Ben Ranson June 4, 2009 at 10:09 am

Mr. Salinger would do well by imitating Cervantes.

When another author published a sequel to Don Quixote, Cervantes responded by mocking the bogus sequel in his own Don Quixote Part II. Then, to ensure that no other authors would write further adventures of the Knight of the Sorry Face, Cervantes killed his protagonist at the end of the novel.

Ron June 4, 2009 at 10:32 am

I recently read a book by Stephen King which was based on what I thought was a very interesting premise…one that showed enormous potential for expansion. Unfortunately, thanks to copyright, it’s likely that none of those possibilities will ever be explored.

Loss to society, or protection of the author’s “rights”?

Renegade Division June 5, 2009 at 9:27 am

Interesting article. I was thinking about the copyright on characters the other day, and I was wondering if Libertarians can run a GNU kind of movement for copyrighted characters.

That is some sort of web service which has creative commons characters, free for anyone to be used in their Creative Commons or copyrighted novels.

In addition to that, I was wondering if it was possible to create your own version of Holden Caufield which is free from copyright?

Lemme take a more known example, say Harry Potter.
Say HP is English, so your character is African American. His name is Tyron Shielder.
He went to a school of magic called “Oliva Magic School” in Africa, in the deep jungles of Tanzania.
He is a favorite of Headmaster ‘Abdul Dilshan’, and its his destiny to fight the Evil Magic King “One who has no name”. and so on.

Now I understand when courts look at copyright issues what they look at is, how close is a character from the claimed copyrighted character. The various similarities etc etc.
So we basically bring our creative common character to as close as original, without falling into the limit of copyright violation.
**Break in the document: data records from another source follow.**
/-- ★★ **THE TILTED REGION-BOX (3.24) UNDER ONE LAW — `η₀`-WINDOW EDITION** (fixed `b₀ > 0`; `∃ η₀ ∈ (0,1]`, `C ≥ 0`, `∀ η ≤ η₀`): for EVERY positive definite
`A` on any `Λ₀` with zero-extended inverse `K`, EVERY region `∅ ≠ I ⊆ Λ₀`, EVERY region member `(I, A₁, K₁)` in the class, every `H_J` (`J ⊆ I`,
`sup|coeff| ≤ c·η^σ`) and the tilt `Q = −½⟨z,(A₁ − (K_{II})⁻¹)z⟩_I`: `0 < ∫ 𝟙{∀x∈I, |z_x| ≤ p_{b₀}(η)} e^{H_J + Q + log(Z_S/Z_{A₁})} d𝒩(0,K)` and
`|log ∫ … − Σ_{n≤t} ℰ^T_{𝒩(0,K₁)}(H_J; n)/n!| ≤ C·η^κ·|I|` — seat n08-b's `…KernelEq324AnyGamma.eq324_kernel_of_expDecay` at the member `(I, A₁, K₁)`,
transported by `eq324Shape_tilt_iff`.
[cite: Balaban1982Higgs1, (3.24) p.616; Balaban1985UV3, (24) p.262, (58) p.270; BenfattoEtAl1978, Lemma p.152 (class form; ours)] -/
theorem eq324_tilt_of_expDecay (hd : 0 < d) {γA KA κA : ℝ} (hγA0 : 0 < γA) (hKA : 0 ≤ KA) (hκA : 0 < κA)
    (t D : ℕ) {ϰ : ℝ} (hϰ : 0 < ϰ) {b₀ p₀ σ c κ : ℝ} (hb₀ : 0 < b₀) (hp₀ : 2 / 3 < p₀) (hσ : 0 < σ) (hc : 0 ≤ c) (hκ : 0 < κ)
    (hκσ : κ < σ * (t + 1)) :
    ∃ η₀ C : ℝ, 0 < η₀ ∧ η₀ ≤ 1 ∧ 0 ≤ C ∧ ∀ η : ℝ, 0 < η → η ≤ η₀ →
      ∀ {Λ₀ : Finset (B1Eq324BenfattoLemma.Site d)} {A : Matrix Λ₀ Λ₀ ℝ}
        {K : B1Eq324BenfattoLemma.Site d → B1Eq324BenfattoLemma.Site d → ℝ},
        (∀ x y, K x y = if h : x ∈ Λ₀ ∧ y ∈ Λ₀ then (A⁻¹ : Matrix Λ₀ Λ₀ ℝ) ⟨x, h.1⟩ ⟨y, h.2⟩ else 0) → A.PosDef →
      ∀ {I : Finset (B1Eq324BenfattoLemma.Site d)} {A₁ : Matrix I I ℝ}
        {K₁ : B1Eq324BenfattoLemma.Site d → B1Eq324BenfattoLemma.Site d → ℝ},
        (∀ x y, K₁ x y = if h : x ∈ I ∧ y ∈ I then (A₁⁻¹ : Matrix I I ℝ) ⟨x, h.1⟩ ⟨y, h.2⟩ else 0) →
        I ⊆ Λ₀ → I.Nonempty → (∀ e e', A₁ e e' = A₁ e' e) →
        (∀ x : I → ℝ, γA * ∑ e, x e ^ 2 ≤ ∑ e, ∑ e', A₁ e e' * x e * x e') →
        (∀ e e' : I, |A₁ e e'| ≤ KA * Real.exp (-(κA * Real.sqrt (∑ j,
          ((((e : B1Eq324BenfattoLemma.Site d) j : ℝ) - ((e' : B1Eq324BenfattoLemma.Site d) j : ℝ))) ^ 2)))) →
        ∀ (s : ℕ) (J : Finset (B1Eq324BenfattoLemma.Site d)) (a : Coef d), J ⊆ I → coefSup s D a J ≤ c * η ^ σ →
        ∀ {Q : (B1Eq324BenfattoLemma.Site d → ℝ) → ℝ},
          (∀ z, Q z = -(1 / 2) * ∑ u : I, ∑ v : I, (A₁ u v - (covGram K I)⁻¹ u v) * z u * z v) →
          0 < ∫ z, {z : B1Eq324BenfattoLemma.Site d → ℝ | ∀ x ∈ I, |z x| ≤ B10.pFun b₀ p₀ η}.indicator
              (fun z => Real.exp (hamiltonian s D ϰ a J z + Q z +
                Real.log ((gaussZ (covGram K I)⁻¹).toReal / (gaussZ A₁).toReal))) z ∂gaussianFieldOfKernel K ∧
          |Real.log (∫ z, {z : B1Eq324BenfattoLemma.Site d → ℝ | ∀ x ∈ I, |z x| ≤ B10.pFun b₀ p₀ η}.indicator
              (fun z => Real.exp (hamiltonian s D ϰ a J z + Q z +
                Real.log ((gaussZ (covGram K I)⁻¹).toReal / (gaussZ A₁).toReal))) z ∂gaussianFieldOfKernel K) -
            cumulantSum (gaussianFieldOfKernel K₁) (hamiltonian s D ϰ a J) t| ≤ C * η ^ κ * I.card := by
  obtain ⟨η₀, C, hη₀, hη₀1, hC0, hC⟩ := eq324_kernel_of_expDecay hd hγA0 hKA hκA t D hϰ hb₀ hp₀ hσ hc hκ hκσ
  refine ⟨η₀, C, hη₀, hη₀1, hC0, fun η hη hηle Λ₀ A K hK hA I A₁ K₁ hK₁ hI hIne hA₁s hγ hdec s J a hJ hcoef Q hQ => ?_⟩
  have hp : 0 ≤ B10.pFun b₀ p₀ η := B10.pFun_nonneg b₀ p₀ η hb₀.le hη (hηle.trans hη₀1)
  have hA₁ : A₁.PosDef := posDef_of_coercive hA₁s hγA0 hγ
  rw [eq324Shape_tilt_iff hK hK₁ hA hI hA₁ s D ϰ a hJ hp hQ]
  exact hC η hη hηle hK₁ hIne hA₁s hγ hdec s I J a hIne hJ hJ hcoef

end EndEta0

end Literature.MathematicalPhysics.QuantumFieldTheory.Balaban1983to89.B1Eq324BenfattoClassMarginalTilt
My question is if we then spread the character as the “Creative Commons” version of Harry Potter(even lets say there are no similarities between Harry Potter, and Tyron Shielder, except for the talk on blogosphere), and we allow anyone to use the character and write their own fan fiction, or their own novels, would that be possible in any way??

Secondly if a website were to do something like that, will it be doing anything illegal(considering that the website owners themselves haven’t written any fiction using their character, but they just describe the character, maybe put an illustration at max)?